Let's hear your thoughts.


----------



## silentstalker (Feb 19, 2008)

Part of that increase is in relation to the growth in the deer population. Mild winters=More deer, more bucks=higher success rates. We have been on a good run. Hopefully this winter does not reverse that trend.


----------



## bowhunt3r4l1f3 (Jan 12, 2011)

silentstalker said:


> Part of that increase is in relation to the growth in the deer population. Mild winters=More deer, more bucks=higher success rates. We have been on a good run. Hopefully this winter does not reverse that trend.


Totally agree Silentstalker.


----------



## DallanC (Jan 13, 2009)

bowhunt3r4l1f3 said:


> Let's hear your thoughts.


DWR never cared about it being a primitive hunt. Heck the first ML hunts were using your RIFLE season tag to hunt the week after the rifle hunt ended.

When allocating tags pre-Opt2, there never was a "muzzleloader" pool, it was just rifle and archery. If you drew rifle or ML, you could swap back and forth for a $6 fee as long as either season hadn't started first. ML and Rifle tags came out of the same "pool", and DWR never differentiated between them nor subseqent harvest rates.

Its never ever been a "primitive season" per say, but more of a way to spread out hunters over the fall months.

That said, I wish they had kept to a 2x optical limit for scopes... just enough to help the older hunters, but not enough to make Joe Smoe think he can tip over deer at 800 yards with a 44x nightforce.

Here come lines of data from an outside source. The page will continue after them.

import Literature.NumberTheory.LFunctions.WeilFirstPrimeOddMarginDataD
import Literature.NumberTheory.LFunctions.WeilBlockRows
import HarnessLib

/-!
# Odd-sector margin certificate D: dominance of rows 10–14 of `R = S'_odd(κ') − UᵀU`

Part of the odd-block check of `weilCertOddD` (`WeilFirstPrimeOddMarginDataD.lean`), evaluated by `decide +kernel`
row by row (`WeilCert.checkDomRow`, `WeilBlockRows.lean`) and kept in its own file for kernel time and memory.
Assembled in `WeilFirstPrimeOddMarginDCheck.lean`. Pure proof file; nothing is asserted.
-/

noncomputable section

namespace Literature.NumberTheory.LFunctions

set_option maxHeartbeats 0 in
/-- Kernel check of the dominance of row 10 of `R = S'_odd(κ') − UᵀU` (certificate D). [folklore] -/
theorem checkDomRow1_10_weilCertOddD :
    weilCertOddD.base.checkDomRow weilCertOddD.nuTab weilCertOddDKappa' 1 10 = true := by
  decide +kernel

set_option maxHeartbeats 0 in
/-- Kernel check of the dominance of row 11 of `R = S'_odd(κ') − UᵀU` (certificate D). [folklore] -/
theorem checkDomRow1_11_weilCertOddD :
    weilCertOddD.base.checkDomRow weilCertOddD.nuTab weilCertOddDKappa' 1 11 = true := by
  decide +kernel

set_option maxHeartbeats 0 in
/-- Kernel check of the dominance of row 12 of `R = S'_odd(κ') − UᵀU` (certificate D). [folklore] -/
theorem checkDomRow1_12_weilCertOddD :
    weilCertOddD.base.checkDomRow weilCertOddD.nuTab weilCertOddDKappa' 1 12 = true := by
  decide +kernel

set_option maxHeartbeats 0 in
/-- Kernel check of the dominance of row 13 of `R = S'_odd(κ') − UᵀU` (certificate D). [folklore] -/
theorem checkDomRow1_13_weilCertOddD :
    weilCertOddD.base.checkDomRow weilCertOddD.nuTab weilCertOddDKappa' 1 13 = true := by
  decide +kernel

set_option maxHeartbeats 0 in
/-- Kernel check of the dominance of row 14 of `R = S'_odd(κ') − UᵀU` (certificate D). [folklore] -/
theorem checkDomRow1_14_weilCertOddD :
    weilCertOddD.base.checkDomRow weilCertOddD.nuTab weilCertOddDKappa' 1 14 = true := by
  decide +kernel

end Literature.NumberTheory.LFunctions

I also wish they required exposed ignitions, full bore projectiles and BP/Pyrodex substitutes only (no BH209). But heck, we cant all get what we want.

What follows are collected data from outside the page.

/-- **The idempotents of `ICM(𝔯)` are the classes of the over-orders**: `[N][N] = [N]`, i.e. `NN = x·N` for some
`x ∈ K^×`, iff `N = x·S` for an over-order `S` of `𝔯` (`x⁻¹N` is then an idempotent fractional ideal, LEMMA 2.2)
— the `e` of «`ICM(R) = ⊔ₑ Gₑ`, where `e` runs over the set of idempotent elements of `ICM(R)`»; they are finitely
many (`EndOrder.finite_setOf_overorder`). [cite: Marseglia2019, §2 Lemma 2.2 and §3 (proof of Prop. 3.?: «`ICM(R) = ⊔ₑ Gₑ`»), pp. 4, 6] -/
theorem exists_mul_self_eq_spanSingleton_mul_iff {N : FractionalIdeal (endOrder ρ)⁰ K} (hN0 : N ≠ 0) :
    (∃ x : K, x ≠ 0 ∧ N * N = spanSingleton (endOrder ρ)⁰ x * N) ↔
      ∃ x : K, x ≠ 0 ∧ ∃ S : Subring K, endOrder ρ ≤ S ∧ Module.Finite ℤ S ∧ (N : Set K) = x • (S : Set K) := by
  constructor
  · rintro ⟨x, hx0, hx⟩
    -- `M = x⁻¹N` is idempotent
    set M : FractionalIdeal (endOrder ρ)⁰ K := spanSingleton (endOrder ρ)⁰ x⁻¹ * N with hM
    have hNM : spanSingleton (endOrder ρ)⁰ x * M = N := by
      rw [hM, ← mul_assoc, spanSingleton_mul_spanSingleton, mul_inv_cancel₀ hx0, spanSingleton_one, one_mul]
    have hM0 : M ≠ 0 := fun h0 => hN0 (by rw [← hNM, h0, mul_zero])
    have hMM : M * M = M := by
      rw [hM, mul_mul_mul_comm, spanSingleton_mul_spanSingleton, hx, ← mul_assoc, spanSingleton_mul_spanSingleton,
        inv_mul_cancel_right₀ hx0]
    obtain ⟨S, h𝔯, hfin, hS⟩ := (mul_self_eq_iff_exists_overorder hM0).1 hMM
    refine ⟨x, hx0, S, h𝔯, hfin, ?_⟩
    rw [hS, hM, coe_spanSingleton_mul', smul_inv_smul₀ hx0]
  · rintro ⟨x, hx0, S, h𝔯, hfin, hNS⟩
    obtain ⟨M, -, hMM, hMS⟩ := exists_fractionalIdeal_coe_eq_subring h𝔯 hfin
    have hN : N = spanSingleton (endOrder ρ)⁰ x * M :=
      SetLike.coe_injective (by rw [coe_spanSingleton_mul', hMS, hNS])
    refine ⟨x, hx0, ?_⟩
    rw [hN, mul_mul_mul_comm, hMM, ← mul_assoc, spanSingleton_mul_spanSingleton]

end Order

end EndOrder

/-! ## §3 Validation: `ICM(ℤ[√-3]) = {[R]} ⊔ {[𝒪_K]}` — the non-invertible class is the class of the over-order
`ℤ[ζ₃] = ½𝔭₂` -/

namespace CMTypeLattice

namespace EisensteinTwo

/-- **`½𝔭₂` is idempotent**: `(½𝔭₂)(½𝔭₂) = ¼·𝔭₂𝔭₂ = ¼·2𝔭₂ = ½𝔭₂` (`𝔭₂𝔭₂ = 2𝔭₂`,
`coe_primeTwo_mul_primeTwo`). [cite: Stevenhagen2008NumberRings, §4 Examples 4.2 («`𝔭² = 2𝔭`»), p. 217]
[cite: Marseglia2019, §2 Lemma 2.2, p. 4] -/
theorem half_primeTwo_mul_self :
    (spanSingleton (endOrder (Algebra.leftMulMatrix basis))⁰ (2⁻¹ : K₃) * primeTwo) *
        (spanSingleton (endOrder (Algebra.leftMulMatrix basis))⁰ (2⁻¹ : K₃) * primeTwo) =
      spanSingleton (endOrder (Algebra.leftMulMatrix basis))⁰ (2⁻¹ : K₃) * primeTwo := by
  rw [mul_mul_mul_comm, spanSingleton_mul_spanSingleton, coe_primeTwo_mul_primeTwo, ← mul_assoc,
    spanSingleton_mul_spanSingleton, inv_mul_cancel_right₀ (two_ne_zero : (2 : K₃) ≠ 0)]

/-- **… and `½𝔭₂ = ℤ[ζ₃] = 𝒪_K`**: the idempotent representative of the non-invertible class `[𝔭₂]` is the
maximal order, the over-order `Λ(𝔭₂) = ℤ[ζ₃] ⊋ R` («the nonprincipal ideals have multiplier ring `ℤ[α] ⊋ R`»).
[cite: Stevenhagen2008NumberRings, §4 Examples 4.2, p. 217] [cite: Marseglia2019, §2 Lemma 2.2, p. 4] -/
theorem coe_half_primeTwo_eq_span_maximalBasis :
    ((spanSingleton (endOrder (Algebra.leftMulMatrix basis))⁰ (2⁻¹ : K₃) * primeTwo :
        FractionalIdeal (endOrder (Algebra.leftMulMatrix basis))⁰ K₃) : Set K₃) =
      (Submodule.span ℤ (Set.range maximalBasis) : Set K₃) := by
  ext y
  rw [SetLike.mem_coe, mem_singleton_mul, SetLike.mem_coe]
  constructor
  · rintro ⟨z, hz, rfl⟩
    have hz' : z ∈ ((primeTwo : FractionalIdeal (endOrder (Algebra.leftMulMatrix basis))⁰ K₃) : Set K₃) := hz
    rw [coe_primeTwo_eq_smul_span_maximalBasis] at hz'
    obtain ⟨w, hw, rfl⟩ := Set.mem_smul_set.1 hz'
    rwa [smul_eq_mul, inv_mul_cancel_left₀ (two_ne_zero : (2 : K₃) ≠ 0)]
  · intro hy
    refine ⟨2 * y, ?_, by rw [inv_mul_cancel_left₀ (two_ne_zero : (2 : K₃) ≠ 0)]⟩
    have h2y : 2 * y ∈ ((primeTwo : FractionalIdeal (endOrder (Algebra.leftMulMatrix basis))⁰ K₃) : Set K₃) := by
      rw [coe_primeTwo_eq_smul_span_maximalBasis]
      exact Set.smul_mem_smul_set hy
    exact h2y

PS: I shot my buck this year at 50 yards 8)

-DallanC


----------



## Kwalk3 (Jun 21, 2012)

silentstalker said:


> Part of that increase is in relation to the growth in the deer population. Mild winters=More deer, more bucks=higher success rates. We have been on a good run. Hopefully this winter does not reverse that trend.


Agreed, it's tough to truly isolate the effect of the magnification reg-change, but the information is still interesting/potentially informative.


----------



## silentstalker (Feb 19, 2008)

My daughter and I both shot our bucks at about 80 yards with a new scope. Pretty sure those deer come home with us either way. The extra magnification was nice tho.


----------



## middlefork (Nov 2, 2008)

silentstalker said:


> Part of that increase is in relation to the growth in the deer population. Mild winters=More deer, more bucks=higher success rates. We have been on a good run. Hopefully this winter does not reverse that trend.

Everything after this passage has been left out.